Action item - Give the number of lines in the material below that contain the word "cite", and nothing else.

[Records shown]

import Literature.NumberTheory.EllipticCurves.ZpExtensionEisensteinDVRSetting
import Literature.NumberTheory.EllipticCurves.ZpExtensionEisensteinSelmerTowerCompatProofs
import Literature.NumberTheory.EllipticCurves.ZpExtensionEisensteinSelmerComplexPlacesProofs
import Literature.NumberTheory.GaloisRepresentations.UnramifiedSubgroupMapSurjective
import HarnessLib

/-!
# The Eisenstein `DVRSetting` of the curve: the Selmer-compatibility clauses `cond_smul` and `cond_red` of
# `SatisfiesH` (proofs file)

Topic `NumberTheory/EllipticCurves` (D1 road of cell `pub/bsd-print-x9`; companion of `ZpExtensionEisensteinDVRSetting`
and `…EisensteinDVRSettingBookkeepingProofs`).  THEOREMS ONLY; no definition, no named fact, no instance, no notation,
no `sorry`.

Howard's typing clause T4 of `DVRSetting.SatisfiesH` (part B of the cell's (W9)): «the local conditions are `R`-submodules
[Def. 1.1.1, arXiv:1202.6340 p. 5 L20–21] and level `k`'s are the reductions of level `k+1`'s» — the fields `cond_smul`
and `cond_red`.  For the curve's Eisenstein setting `S := W.eisensteinDVRSetting κ hm S hpS hbad L hL hLS jbar cd D fs`
(local conditions `F_𝔮` = `ZpExtension.eisensteinSelmerStructure` at torsion level `k+1`):
* `eisensteinDVRSetting_cond_smul` — `cond_smul`, every place (the tree's `map_scalarMapH1_eisensteinSelmerStructure_le`,
  p644358, read on the shifted tower);
* `eisensteinDVRSetting_cond_red_le` — the inclusion of `cond_red` at every place (`map_red_eisensteinSelmerStructure_le`);
* **`eisensteinDVRSetting_cond_red`** — `cond_red` (EQUALITY) at every place, for `K` totally complex (the source: `K`
  imaginary quadratic): at `v ∣ p` and at `v ∈ S` the tree's `map_red_eisensteinSelmerStructure_eq_of_mem[_finset]`
  (saturated level conditions), at the complex places `…_eq_inl_of_isTotallyComplex` (p644861: `H¹(K_w, ·) = 0`), and at
  the remaining finite places `v ∉ S`, `v ∤ p` — where `F_𝔮` is the unramified condition ON THE NOSE and `T^{(k)}` is
  unramified (`isUnramifiedAt_eisensteinTwist_torsionGaloisModule_of_not_mem`, Néron–Ogg–Shafarevich + Washington 13.2) —
  the tree's `galoisCohomology.map_localMap_unramifiedSubgroup_eq_of_surjective` (p646745: `H¹(f)(H¹_ur) = H¹_ur` for `f`
  onto out of a finite unramified module; Serre, *Local Fields* XIII §1 Prop. 1).
Every statement carries the CONSUMER PREAMBLE of `ZpExtensionEisensteinDVRSetting`.  BSD is not proved by any of this.

References: [Howard2004HeegnerKolyvagin] Def. 1.1.1, Def. 1.1.3, §1.6 (arXiv p. 5 L20–24, p. 12 L29–55), Def. 3.1.2;
[SerreLocalFields1979] XIII §1 Prop. 1; [MazurRubinMemoirs2004] Lemma 1.1.5; [SilvermanAEC2009] VII.4.1.
-/

set_option autoImplicit false

noncomputable section

open Function NumberField IsDedekindDomain Field
open scoped NumberField ContRepresentation TensorProduct Classical

namespace WeierstrassCurve

open Literature.NumberTheory.EllipticCurves Literature.NumberTheory.GaloisRepresentations
open Literature.NumberTheory.GaloisRepresentations.DiscreteGaloisModule
open Literature.NumberTheory.GaloisCohomology.Howard2004
open Literature.NumberTheory.EllipticCurves.ZpExtension (EisensteinLevel)

variable {K : Type} [Field K] [NumberField K] (W : WeierstrassCurve ℚ) [W.IsElliptic] {p : ℕ} [hp : Fact p.Prime]
  (κ : ZpExtension K p) {m : ℕ} (hm : 1 ≤ m)
  (S : Finset (HeightOneSpectrum (𝓞 K)))
  (hpS : ∀ v : HeightOneSpectrum (𝓞 K), ((p : ℕ) : 𝓞 K) ∈ v.asIdeal → v ∈ S)
  (hbad : ∀ v : HeightOneSpectrum (𝓞 K), v ∉ S → ((p : ℕ) : 𝓞 K) ∉ v.asIdeal → (W.baseChange K).HasGoodReductionAt v)
  (L : Set (HeightOneSpectrum (𝓞 K)))
  (hL : letI := IwasawaAlgebra.isLocalRing_quotient_X_pow_add_C p hm
    L ⊆ (W.eisensteinTower κ hm).degreeTwoPrimes p)
  (hLS : ∀ v ∈ L, v ∉ S)
  (jbar : AlgebraicClosure K →+* ℂ) (cd : ConjugationDatum K)
  (D : letI := IwasawaAlgebra.isLocalRing_quotient_X_pow_add_C p hm
    ∀ k, DualityDatum p cd ((W.eisensteinTower κ hm).ρ k) (IwasawaAlgebra.EisensteinCoeff p m (k + 1)))
  (fs : letI := IwasawaAlgebra.isLocalRing_quotient_X_pow_add_C p hm
    ∀ (k : ℕ) (n : Finset (HeightOneSpectrum (𝓞 K))) (v : HeightOneSpectrum (𝓞 K)),
      galoisCohomology ((W.eisensteinLevelQuot κ hm k n).toLocal (Sum.inr v)) 1 →+
        SingularQuotient (GaloisRep.toLocal v (W.eisensteinLevelQuot κ hm k n)) ⊗[ℤ] Gell v)

set_option synthInstance.maxHeartbeats 80000 in
/-- **`SatisfiesH.cond_smul` for the Eisenstein setting**: at every place and every level, `F_𝔮` is stable under the
local scalar action of `S_m` (Howard: local conditions are `R`-submodules).
[cite: Howard2004HeegnerKolyvagin, Def. 1.1.1 (arXiv Def. 2.1.1, p. 5, L20–21)] -/
theorem eisensteinDVRSetting_cond_smul (k : ℕ) (v : NumberField.Place K)
    (r : IwasawaAlgebra p ⧸ Ideal.span {(PowerSeries.X ^ m + PowerSeries.C (p : ℤ_[p]) : IwasawaAlgebra p)}) :
    letI := IwasawaAlgebra.isDomain_quotient_X_pow_add_C p hm
    letI := IwasawaAlgebra.isDiscreteValuationRing_quotient_X_pow_add_C p hm
    haveI := IwasawaAlgebra.EisensteinCoeff.isLocalRing_succ p hm
    letI := IwasawaAlgebra.EisensteinCoeff.algebraOfSpecSucc p m
    haveI := W.isScalarTower_algebraOfSpecSucc (K := K) (p := p) (m := m)
    letI := W.residueModuleSucc (K := K) (p := p) hm
    (((W.eisensteinDVRSetting κ hm S hpS hbad L hL hLS jbar cd D fs).t k).cond v).map
        (galoisCohomology.scalarMapH1 (((W.eisensteinDVRSetting κ hm S hpS hbad L hL hLS jbar cd D fs).T.ρ k).toLocal v) (((W.eisensteinDVRSetting κ hm S hpS hbad L hL hLS jbar cd D fs).T.hlin k).restrictField _) r) ≤
      ((W.eisensteinDVRSetting κ hm S hpS hbad L hL hLS jbar cd D fs).t k).cond v :=
  κ.map_scalarMapH1_eisensteinSelmerStructure_le (fun j ↦ (W.baseChange K).torsionGaloisModule ((p : ℤ) ^ j))
      (fun j ↦ (W.baseChange K).torsionGaloisModuleReduce p j) hm
      (fun j ↦ (W.baseChange K).torsionGaloisModuleReduce_surjective p j) S
      (fun v _ ↦ (W.baseChange K).ordinaryFiltrationAt v (fun j ↦ (W.baseChange K).torsionGaloisModuleReduce p j)
        (fun _ _ ↦ rfl)) (k + 1) v r

set_option synthInstance.maxHeartbeats 80000 in
/-- **`SatisfiesH.cond_red` for the Eisenstein setting, the inclusion** at every place: the reduction
`T^{(k+1)} ↠ T^{(k)}` maps `F_𝔮` at torsion level `k+2` into `F_𝔮` at torsion level `k+1`.
[cite: Howard2004HeegnerKolyvagin, Def. 1.1.3 and §1.6 (arXiv p. 5 L93–99, p. 12 L29–55)] -/
theorem eisensteinDVRSetting_cond_red_le (k : ℕ) (v : NumberField.Place K) :
    letI := IwasawaAlgebra.isDomain_quotient_X_pow_add_C p hm
    letI := IwasawaAlgebra.isDiscreteValuationRing_quotient_X_pow_add_C p hm
    haveI := IwasawaAlgebra.EisensteinCoeff.isLocalRing_succ p hm
    letI := IwasawaAlgebra.EisensteinCoeff.algebraOfSpecSucc p m
    haveI := W.isScalarTower_algebraOfSpecSucc (K := K) (p := p) (m := m)
    letI := W.residueModuleSucc (K := K) (p := p) hm
    (((W.eisensteinDVRSetting κ hm S hpS hbad L hL hLS jbar cd D fs).t (k + 1)).cond v).map
        (ContinuousRep.cohomologyMap (((W.eisensteinDVRSetting κ hm S hpS hbad L hL hLS jbar cd D fs).T.ρ (k + 1)).toLocal v) (((W.eisensteinDVRSetting κ hm S hpS hbad L hL hLS jbar cd D fs).T.ρ k).toLocal v)
          ((W.eisensteinDVRSetting κ hm S hpS hbad L hL hLS jbar cd D fs).T.red k).toAddMonoidHom continuous_of_discreteTopology
          (fun _ x ↦ (W.eisensteinDVRSetting κ hm S hpS hbad L hL hLS jbar cd D fs).T.red_equivariant k _ x) 1) ≤
      ((W.eisensteinDVRSetting κ hm S hpS hbad L hL hLS jbar cd D fs).t k).cond v :=
  κ.map_red_eisensteinSelmerStructure_le (fun j ↦ (W.baseChange K).torsionGaloisModule ((p : ℤ) ^ j))
      (fun j ↦ (W.baseChange K).torsionGaloisModuleReduce p j) hm
      (fun j ↦ (W.baseChange K).torsionGaloisModuleReduce_surjective p j) S
      (fun v _ ↦ (W.baseChange K).ordinaryFiltrationAt v (fun j ↦ (W.baseChange K).torsionGaloisModuleReduce p j)
        (fun _ _ ↦ rfl)) (k + 1) v

set_option synthInstance.maxHeartbeats 80000 in
/-- **`SatisfiesH.cond_red` for the Eisenstein setting** (`K` totally complex — in the source `K` is imaginary
quadratic): at EVERY place the reduction maps `F_𝔮` at tower level `k+1` ONTO `F_𝔮` at tower level `k` — at `v ∣ p` and
`v ∈ S` by saturation of the level conditions, at the complex places because `H¹(K_w, ·) = 0`, and at the good places
`v ∉ S`, `v ∤ p` because `H¹(f)` maps `H¹_ur` onto `H¹_ur` for `f` onto out of a finite module unramified at `v`.
[cite: Howard2004HeegnerKolyvagin, Def. 1.1.3 and §1.6 (arXiv p. 5 L93–99, p. 12 L29–55), Def. 3.1.2]
[cite: SerreLocalFields1979, XIII §1 Prop. 1] [cite: SilvermanAEC2009, Prop. VII.4.1] -/
theorem eisensteinDVRSetting_cond_red [NumberField.IsTotallyComplex K] (k : ℕ) (v : NumberField.Place K) :
    letI := IwasawaAlgebra.isDomain_quotient_X_pow_add_C p hm
    letI := IwasawaAlgebra.isDiscreteValuationRing_quotient_X_pow_add_C p hm
    haveI := IwasawaAlgebra.EisensteinCoeff.isLocalRing_succ p hm
    letI := IwasawaAlgebra.EisensteinCoeff.algebraOfSpecSucc p m
    haveI := W.isScalarTower_algebraOfSpecSucc (K := K) (p := p) (m := m)
    letI := W.residueModuleSucc (K := K) (p := p) hm
    (((W.eisensteinDVRSetting κ hm S hpS hbad L hL hLS jbar cd D fs).t (k + 1)).cond v).map
        (ContinuousRep.cohomologyMap (((W.eisensteinDVRSetting κ hm S hpS hbad L hL hLS jbar cd D fs).T.ρ (k + 1)).toLocal v) (((W.eisensteinDVRSetting κ hm S hpS hbad L hL hLS jbar cd D fs).T.ρ k).toLocal v)
          ((W.eisensteinDVRSetting κ hm S hpS hbad L hL hLS jbar cd D fs).T.red k).toAddMonoidHom continuous_of_discreteTopology
          (fun _ x ↦ (W.eisensteinDVRSetting κ hm S hpS hbad L hL hLS jbar cd D fs).T.red_equivariant k _ x) 1) =
      ((W.eisensteinDVRSetting κ hm S hpS hbad L hL hLS jbar cd D fs).t k).cond v := by
  letI := IwasawaAlgebra.isDomain_quotient_X_pow_add_C p hm
  letI := IwasawaAlgebra.isDiscreteValuationRing_quotient_X_pow_add_C p hm
  haveI := IwasawaAlgebra.EisensteinCoeff.isLocalRing_succ p hm
  letI := IwasawaAlgebra.EisensteinCoeff.algebraOfSpecSucc p m
  haveI := W.isScalarTower_algebraOfSpecSucc (K := K) (p := p) (m := m)
  letI := W.residueModuleSucc (K := K) (p := p) hm
  let ρE := fun j ↦ (W.baseChange K).torsionGaloisModule ((p : ℤ) ^ j)
  let tE : ∀ j, (ρE (j + 1)).toContRepresentation →ⁱL (ρE j).toContRepresentation :=
    fun j ↦ (W.baseChange K).torsionGaloisModuleReduce p j
  have htE : ∀ j, Function.Surjective (tE j) := fun j ↦ (W.baseChange K).torsionGaloisModuleReduce_surjective p j
  let ΦE : ∀ v : HeightOneSpectrum (𝓞 K), ((p : ℕ) : 𝓞 K) ∈ v.asIdeal → ZpExtension.OrdinaryFiltration ρE tE v :=
    fun v _ ↦ (W.baseChange K).ordinaryFiltrationAt v tE (fun _ _ ↦ rfl)
  rcases v with w | v
  · exact κ.map_red_eisensteinSelmerStructure_eq_inl_of_isTotallyComplex ρE tE hm htE S ΦE (k + 1) w
  · by_cases hv : ((p : ℕ) : 𝓞 K) ∈ v.asIdeal
    · exact κ.map_red_eisensteinSelmerStructure_eq_of_mem ρE tE hm htE S ΦE (k + 1) hv
    · by_cases hvS : v ∈ S
      · exact κ.map_red_eisensteinSelmerStructure_eq_of_mem_finset ρE tE hm htE S ΦE (k + 1) hv hvS
      · -- good place `v ∉ S`, `v ∤ p`: both conditions are `H¹_ur` on the nose, the levels are unramified at `v`
        have hfin : Finite (geomTorsion (W.baseChange K) ((p : ℤ) ^ (k + 1 + 1))) :=
          finite_torsionPoints_holds (W.baseChange K) (AlgebraicClosure K)
            (pow_ne_zero _ (by exact_mod_cast hp.out.ne_zero))
        haveI : Finite (IwasawaAlgebra.EisensteinCoeff.Twisted p m (k + 1 + 1)
            (geomTorsion (W.baseChange K) ((p : ℤ) ^ (k + 1 + 1)))) :=
          IwasawaAlgebra.EisensteinCoeff.finite_twisted (p := p) (k := k + 1 + 1) hm
        have hur := (W.baseChange K).isUnramifiedAt_eisensteinTwist_torsionGaloisModule_of_not_mem κ hm hbad hvS hv
          (k + 1 + 1)
        have h := galoisCohomology.map_localMap_unramifiedSubgroup_eq_of_surjective
          (κ.eisensteinTwist ((W.baseChange K).torsionGaloisModule ((p : ℤ) ^ (k + 1 + 1))) hm (k + 1 + 1))
          (κ.eisensteinTwist ((W.baseChange K).torsionGaloisModule ((p : ℤ) ^ (k + 1))) hm (k + 1))
          (κ.eisensteinTwistReduce hm (Nat.le_succ (k + 1)) ((W.baseChange K).torsionGaloisModuleReduce p (k + 1)))
          (κ.eisensteinTwistReduce_surjective hm (Nat.le_succ (k + 1)) _
            ((W.baseChange K).torsionGaloisModuleReduce_surjective p (k + 1))) hur
        have e1 : ((W.eisensteinDVRSetting κ hm S hpS hbad L hL hLS jbar cd D fs).t (k + 1)).cond (Sum.inr v) =
            unramifiedSubgroup (GaloisRep.toLocal v
              (κ.eisensteinTwist ((W.baseChange K).torsionGaloisModule ((p : ℤ) ^ (k + 1 + 1))) hm (k + 1 + 1))) 1 :=
          κ.eisensteinSelmerStructure_inr_of_not_mem ρE tE hm S ΦE (k + 1 + 1) hv hvS
        have e2 : ((W.eisensteinDVRSetting κ hm S hpS hbad L hL hLS jbar cd D fs).t k).cond (Sum.inr v) =
            unramifiedSubgroup (GaloisRep.toLocal v
              (κ.eisensteinTwist ((W.baseChange K).torsionGaloisModule ((p : ℤ) ^ (k + 1))) hm (k + 1))) 1 :=
          κ.eisensteinSelmerStructure_inr_of_not_mem ρE tE hm S ΦE (k + 1) hv hvS
        have e3 : ContinuousRep.cohomologyMap (((W.eisensteinDVRSetting κ hm S hpS hbad L hL hLS jbar cd D fs).T.ρ (k + 1)).toLocal (Sum.inr v))
            (((W.eisensteinDVRSetting κ hm S hpS hbad L hL hLS jbar cd D fs).T.ρ k).toLocal (Sum.inr v)) ((W.eisensteinDVRSetting κ hm S hpS hbad L hL hLS jbar cd D fs).T.red k).toAddMonoidHom continuous_of_discreteTopology
            (fun _ x ↦ (W.eisensteinDVRSetting κ hm S hpS hbad L hL hLS jbar cd D fs).T.red_equivariant k _ x) 1 = κ.eisensteinLocalReduce ρE tE hm (Sum.inr v) (k + 1) :=
          κ.cohomologyMap_toLocal_eq_eisensteinLocalReduce ρE tE hm htE (k + 1) (Sum.inr v)
        rw [e1, e2, e3]
        exact h

end WeierstrassCurve

end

[/Records shown]

Solution to this problem - 4